One of the most important findings of this study is the antioxidative effect of RGE that inhibits both NOX-derived and mitochondrial ROS generation by GM. RGE blocked NOX activity that was enhanced in renal tubular cells exposed to GM. There were several reports demonstrating the antioxidant effect of red ginseng in cancer cells, pancreatic β cells, auditory cells, and gastric epithelial cells,18, 32, 37, 38 and recent studies showed the attenuation of mitochondrial dysfunction by red ginseng.39, 40 Ginsenoid restored respiratory chain complex activities and aconitase activity in an animal model of focal cerebral ischemia with a decrease in mitochondrial ROS production,40 suggesting the neuroprotective effect of red ginseng via an integrated process of mitochondrial protection. In this study, one of the earliest changes in GM-treated renal tubular cells was ROS generation by NOX activation that was seen as early as at 30 min, whereas mitochondrial ROS production by GM became evident at 6 h of stimulation. Interestingly, NOX inhibitors significantly ameliorated GM-induced ROS production by mitochondrial pathway (Figure 4), suggesting initial ROS generated by NOX also induced mitochondrial ROS production. The antioxidant effect of RGE was also confirmed in animal model of GM-induced AKI in this study. RGE restored the balance of oxidative stress shown as an increase of GSH level in the kidney with a reduction in urinary 8-OH-dG, a key biomarker of cellular oxidative stress.41, 42 Importantly, RGE also alleviated H2O2-induced oxidative stress in renal tubular cells (Figure 3), suggesting the role of RGE as an antioxidant.
Another important finding of this study is the effect of RGE on GM-induced apoptosis. Apoptosis in NRK-52E cells exposed to GM was associated with an activation of mitochondrial Bax and cytosolic release of cytochrome c that was evident from 6 h of GM treatment. Cytochrome c release is known to be essential for the generation of the apoptosome-containing procaspase-9 that initiates the effector caspase cascade including caspase-3.43 Increased cytosolic cytochrome c in our study indicated that GM-induced apoptosis of renal tubular cells occurred through mitochondrial pathway. Anti-apoptotic multidomain Bcl-2 family protein is known to regulate cytochrome c release by binding the outer membrane of mitochondria and blocking the efflux of cytochrome c.44 RGE ameliorated GM-induced apoptosis of cultured renal tubular cells with a reversal of the alteration in apoptosis-related protein expression induced by GM. This in vitro finding was also confirmed in animal model of GM-induced AKI, showing an increased apoptosis in renal tubular cells of kidney tissue (Figure 12) that was ameliorated in GM+RGE group. The beneficial effect of RGE on GM-induced apoptosis seems to be mediated by the antioxidant effect of RGE as altered expressions of apoptosis-related proteins were preceded by ROS production, and antioxidant treatment blocked the changes in these (Figure 9). There are several reports demonstrating the effects of antioxidants on GM-induced apoptosis.10, 45 In our study, ROS scavenger, NOX inhibitor, and mitochondria-targeted antioxidant all reduced GM-induced apoptosis of NRK-52E cells (Figure 8).
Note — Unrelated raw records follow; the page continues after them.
import Literature.Computability.MetaComplexity.DepthFregeOfResolutionWidth
import HarnessLib

/-!
# The lines of a resolution refutation as short bounded sequent derivations

Topic `Literature/Computability/MetaComplexity`. First half of the structural (polynomial)
simulation of resolution by bounded-depth `textbookFrege` (`DepthFregeSimulatesResolution.lean`):
for each kind of line of a resolution refutation — initial clause, weakening `C ⊆ E`, resolvent
`E` of `C ∋ v` and `D ∋ ¬v` — a bounded derivation (`TextbookFrege.BD`, `FregeBounded.lean`) of the
three-member sequent `⊢ K_E, ¬K_C, ¬K_D` (`K_X` the clause formula of `X`) with a number of lines
POLYNOMIAL in the width: flatten the premises into their literal formulas, cut once on the pivot
variable, and fold the literals of `E` back into one disjunction.

* `unflattenS` — fold a run of members of a sequent back into one disjunction member;
* `clauseLitsS` — `⊢ (literals of c)ʳᵉᵛ, ¬clauseOf c`;
* `LF C`, `KF C` — literal formulas / clause formula of a set-clause; `foldIntoS`;
* `initialSeqS`, `weakenSeqS`, `resolventSeqS` — the three sequents, `seqCost w N` lines.

[folklore] (Krajíček, *Proof complexity*, CUP 2019, Lemma 3.2.1 — clauses as sequents — and
§5.1; Shoenfield 1967, §3.1 for the structural rules).
-/

namespace Literature.Computability.MetaComplexity

open Complexity Complexity.PropForm TextbookFrege
open KrajicekRamsey (litOf dd_litOf_le dd_clauseOf_le)

namespace TextbookFrege

variable {D B : ℕ}
import Summits.Ventures.PercRepro.RankLevelSetDepCountHeavyWin
import Summits.Ventures.PercRepro.RankLevelSetHeavyWindowFactor
import Summits.Ventures.PercRepro.RankLevelSetLevelSixTailLevels
import Summits.Ventures.PercRepro.RankLevelSetLevelSixHeavyCell
import Summits.Ventures.PercRepro.RankLevelSetDepCountHeavySq
import Summits.Ventures.PercRepro.RankLevelSetDepCountHeavyCap
import Summits.Ventures.PercRepro.RankLevelSetMultFifteenCount
import Summits.Ventures.PercRepro.RankLevelSetMultCubeCount
import Summits.Ventures.PercRepro.RankLevelSetCoreCircuitBounds
import Summits.Ventures.PercRepro.RankLevelSetLevelSix
import Summits.Ventures.PercRepro.S1FourCircuitCount
import Summits.Ventures.PercRepro.RankLevelSetPlaneSix
import Summits.Ventures.PercRepro.S1TriangleCount
import Summits.Ventures.PercRepro.RankLevelSetTriangleStar
import Summits.Ventures.PercRepro.RankLevelSetCorankFiveCounts
import Summits.Ventures.PercRepro.RankLevelSetPlaneTen
import Summits.Ventures.PercRepro.RankLevelSetPlaneTenPrime
import Summits.Ventures.PercRepro.S1TrianglePlusPlus
import Summits.Ventures.PercRepro.RankLevelSetLowRankCount
import Summits.Ventures.PercRepro.RankLevelSetDepCountHeavyU
import Summits.Ventures.PercRepro.RankLevelSetCoreFour
import Summits.Ventures.PercRepro.RankLevelSetFrameLarge
import Summits.Ventures.PercRepro.RankLevelSetFrameQM
import Summits.Ventures.PercRepro.RankLevelSetLevelFiveAll
import Summits.Ventures.PercRepro.RankLevelSetLevelSixGiant
import Summits.Ventures.PercRepro.RankLevelSetCoreSixColoopFree
import Summits.Ventures.PercRepro.RankLevelSetLevelSixIndepMono

/-!
# PercRepro — THE LEVEL-`6` CELL `sq27di2v` WITH THE SPANNING COUNT AS A HYPOTHESIS (p8 g14, S3)

`c025_core_six_heavy_cell_sq27di2v` (RankLevelSetLevelSixHeavyCellSq27DI2V, p8 g11) word for word, with the crude
spanning tail `Σ_{j ≤ d} C(p + d, j)` of `htail` (Proposition C₀ (Y), `ncard_spanning_le`) replaced by a parameter `Sp`
and the hypothesis `hspan : #{X ⊆ E : r(X) = r(E)} ≤ Sp` — so that the spanning tail cut by the triangles
(RankLevelSetSpanningTriangles: `ncard_spanning_le_two_triangles`, `…_three_triangles`) can feed the cell. Nothing else
changes. Axioms: standard.
-/

open scoped Matroid

namespace PercRepro

namespace ThmN

open Set

variable {α : Type}
omit hM in
/-- **THE TWO-LEVEL ENTRY LAW OF BAŁABAN's COMPOSED TABLE (sizes only)**: for two data towers of CONTRACTIONS `W` (level-`k` problem), `W′` (level-`(k+1)` problem) with per-level
sizes `‖W i − 1‖, ‖W′ i − 1‖ ≤ a_i` and per-level consistency `‖W′ i − W i‖ ≤ c_i` per bond, and `L ≥ 2`:
`‖TBal W′ (k+1) y (L·j+r) μ t′ − TBal W k y j μ ⌊(r_μ + t′)/L⌋‖ ≤ thetaBal d L a c k ⌊t′/L⌋` — data consistency along the common prefix (`consBal`) plus twice the sizes of the
levels the carry cascade at `⌊t′/L⌋` can move, finest step included (`tailBal`).  No curvature / field-strength letter is used.
[cite: Balaban1985BackgroundPropagators, (3.15) p.393 (shape); Balaban1985Averaging, (125) p.36 (shape)] [folklore] -/
theorem TBal_two_level_entry [Nonempty o] (hL : 2 ≤ L) {W W' : (i : ℕ) → Fin d → (idx L M i → Matrix o o ℂ)} {a c : ℕ → ℝ}
    (ha : ∀ i, 0 ≤ a i) (hc : ∀ i, 0 ≤ c i)
    (hWn : ∀ i ν b, ‖W i ν b‖ ≤ 1) (hW'n : ∀ i ν b, ‖W' i ν b‖ ≤ 1)
    (hWa : ∀ i ν b, ‖W i ν b - 1‖ ≤ a i) (hW'a : ∀ i ν b, ‖W' i ν b - 1‖ ≤ a i)
    (hWc : ∀ i ν b, ‖W' i ν b - W i ν b‖ ≤ c i)
    (k : ℕ) (y : Tor M) (μ : Fin d) (j : Fin d → Fin (lev L k)) (r : Fin d → Fin L) (t' : ℕ) :
    ‖TBal L M W' (k + 1) y (glue (lev L k) L (j, r)) μ t' - TBal L M W k y j μ (((r μ : ℕ) + t') / L)‖
      ≤ thetaBal d L a c k (t' / L) := by
  have hL0 : 0 < L := by omega
  set t₀ := t' / L with ht₀
  -- the finest step and its size
  set S := stepT L M W' (k + 1) y (fun ν => L * (j ν : ℕ) + (r ν : ℕ)) μ t' (k + 1) with hS
  have hSn : ‖S‖ ≤ 1 := norm_stepT_le_one L M hW'n _ _ _ _ _ _
  have hS1 : ‖S - 1‖ ≤ (1 + a (k + 1)) ^ ((d + 1) * L) - 1 := norm_stepT_sub_one_le L M ha hW'a _ _ _ _ _ _
  have htail0 := tailBal_nonneg (d := d) L ha k t₀
  have hcons0 := consBal_nonneg (d := d) L hc k
  rw [TBal_succ L M W' k y j r μ t']
  rcases parent_pos_cases L (r μ).isLt t' with h0 | h1
  · -- NO CARRY: the geometric parent is the compositional parent
    rw [h0]
    set P₀ := TBal L M W' k y j μ t₀
    set Q := TBal L M W k y j μ t₀
    have hQn : ‖Q‖ ≤ 1 := norm_list_prod_le_one _ _ fun i' _ => norm_stepT_le_one L M hWn _ _ _ _ _ _
    have e : P₀ * S - Q = (P₀ - Q) * S + Q * (S - 1) := by noncomm_ring
    rw [e]
    calc _ ≤ ‖(P₀ - Q) * S‖ + ‖Q * (S - 1)‖ := norm_add_le _ _
      _ ≤ ‖P₀ - Q‖ * ‖S‖ + ‖Q‖ * ‖S - 1‖ := add_le_add (norm_mul_le _ _) (norm_mul_le _ _)
      _ ≤ consBal d L c k * 1 + 1 * tailBal d L a k t₀ := by
          gcongr
          · exact norm_prefix_sub_prefix_le L M hc hWn hW'n hWc le_rfl y _ μ t₀
          · exact hS1.trans (pow_sub_one_le_tailBal (d := d) L ha k t₀)
      _ ≤ thetaBal d L a c k t₀ := by unfold thetaBal; linarith
  · -- CARRY: the geometric parent is the successor; split both chains at the cut
    rw [h1]
    set m := cutBal L k t₀ with hm
    have hmk : m ≤ k := cutBal_le L k t₀
    have hsplit := range_split hmk
    -- the four blocks
    set A' := ((List.range m).map fun i' => stepT L M W' k y (fun ν => (j ν : ℕ)) μ t₀ (i' + 1)).prod with hA'
    set A := ((List.range m).map fun i' => stepT L M W k y (fun ν => (j ν : ℕ)) μ t₀ (i' + 1)).prod with hA
    set X₀ := (((List.range (k - m)).map (m + ·)).map fun i' => stepT L M W' k y (fun ν => (j ν : ℕ)) μ t₀ (i' + 1)).prod with hX₀
    set Y := (((List.range (k - m)).map (m + ·)).map fun i' => stepT L M W k y (fun ν => (j ν : ℕ)) μ (t₀ + 1) (i' + 1)).prod with hY
    have hP : TBal L M W' k y j μ t₀ = A' * X₀ := by
      rw [TBal, hsplit, List.map_append, List.prod_append]
    have hQ : TBal L M W k y j μ (t₀ + 1) = A * Y := by
      rw [TBal, hsplit, List.map_append, List.prod_append, hm, TBal_prefix_eq L M hL W k t₀ y _ μ]
    rw [hP, hQ, Matrix.mul_assoc]
    have hAn : ‖A‖ ≤ 1 := norm_list_prod_le_one _ _ fun i' _ => norm_stepT_le_one L M hWn _ _ _ _ _ _
    have hX₀n : ‖X₀‖ ≤ 1 := norm_list_prod_le_one _ _ fun i' _ => norm_stepT_le_one L M hW'n _ _ _ _ _ _
    have hXSn : ‖X₀ * S‖ ≤ 1 := (norm_mul_le _ _).trans (by nlinarith [norm_nonneg X₀, norm_nonneg S])
    -- sizes of the tail blocks
    have hX₀1 : ‖X₀ - 1‖ ≤ ((List.range (k - m)).map fun i' => (1 + a (m + i' + 1)) ^ ((d + 1) * L)).prod - 1 := by
      have h := norm_prod_stepT_sub_one_le L M ha hW'a k y (fun ν => (j ν : ℕ)) μ t₀ ((List.range (k - m)).map (m + ·))
      rw [List.map_map] at h
      rw [hX₀, List.map_map]
      refine h.trans (le_of_eq ?_)
      rw [List.map_map]; rfl
    have hY1 : ‖Y - 1‖ ≤ ((List.range (k - m)).map fun i' => (1 + a (m + i' + 1)) ^ ((d + 1) * L)).prod - 1 := by
      have h := norm_prod_stepT_sub_one_le L M ha hWa k y (fun ν => (j ν : ℕ)) μ (t₀ + 1) ((List.range (k - m)).map (m + ·))
      rw [List.map_map] at h
      rw [hY, List.map_map]
      refine h.trans (le_of_eq ?_)
      rw [List.map_map]; rfl
    -- the cascade product, finest step included, is `tailBal`
    have hprod1 : 1 ≤ ((List.range (k - m)).map fun i' => (1 + a (m + i' + 1)) ^ ((d + 1) * L)).prod :=
      one_le_prod_of_one_le _ _ fun i => one_le_pow₀ (by linarith [ha (m + i + 1)])
    have hfin1 : 1 ≤ (1 + a (k + 1)) ^ ((d + 1) * L) := one_le_pow₀ (by linarith [ha (k + 1)])
    have htail : ((List.range (k - m)).map fun i' => (1 + a (m + i' + 1)) ^ ((d + 1) * L)).prod * (1 + a (k + 1)) ^ ((d + 1) * L) - 1
        = tailBal d L a k t₀ := by
      unfold tailBal
      rw [← hm, show k + 1 - m = (k - m) + 1 by omega, List.range_succ, List.map_append, List.prod_append, List.map_singleton,
        List.prod_singleton, show m + (k - m) + 1 = k + 1 by omega]
    have hXS1 : ‖X₀ * S - 1‖ ≤ tailBal d L a k t₀ := by
      refine (norm_mul_sub_one_le hX₀1 hS1).trans (le_of_eq ?_)
      rw [← htail]; ring
    have hY1' : ‖Y - 1‖ ≤ tailBal d L a k t₀ := by
      refine hY1.trans ?_
      rw [← htail]
      refine sub_le_sub_right ?_ 1
      exact le_mul_of_one_le_right (zero_le_one.trans hprod1) hfin1
    calc ‖A' * (X₀ * S) - A * Y‖ ≤ ‖A' - A‖ + ‖X₀ * S - 1‖ + ‖Y - 1‖ := norm_mul_sub_mul_le_three hAn hXSn
      _ ≤ consBal d L c k + tailBal d L a k t₀ + tailBal d L a k t₀ :=
          add_le_add (add_le_add (norm_prefix_sub_prefix_le L M hc hWn hW'n hWc hmk y _ μ t₀) hXS1) hY1'
      _ = thetaBal d L a c k t₀ := by unfold thetaBal; ring

end Summit.QuantumFields.BalabanUV.T4Continuum.NE2.CovariantTableBalabanTwoLevel

end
The protective effect of RGE on GM-induced renal injury observed in our study seems not to be related to an inhibition of intracellular uptake of GM in NRK cells. Lee et al35 previously reported that RGE treatment decreased the accumulation of GM in the kidney. However, in our study, an increase in GM accumulation, which peaked at 30 min of GM exposure in cultured renal tubular cells, was not changed with cotreatment of RGE. The reason for the discrepancy between in vivo and in vitro studies is not certain; however, low GM concentration in ginseng-treated rat kidney can be a secondary consequence of preserved renal function in RGE-treated rats.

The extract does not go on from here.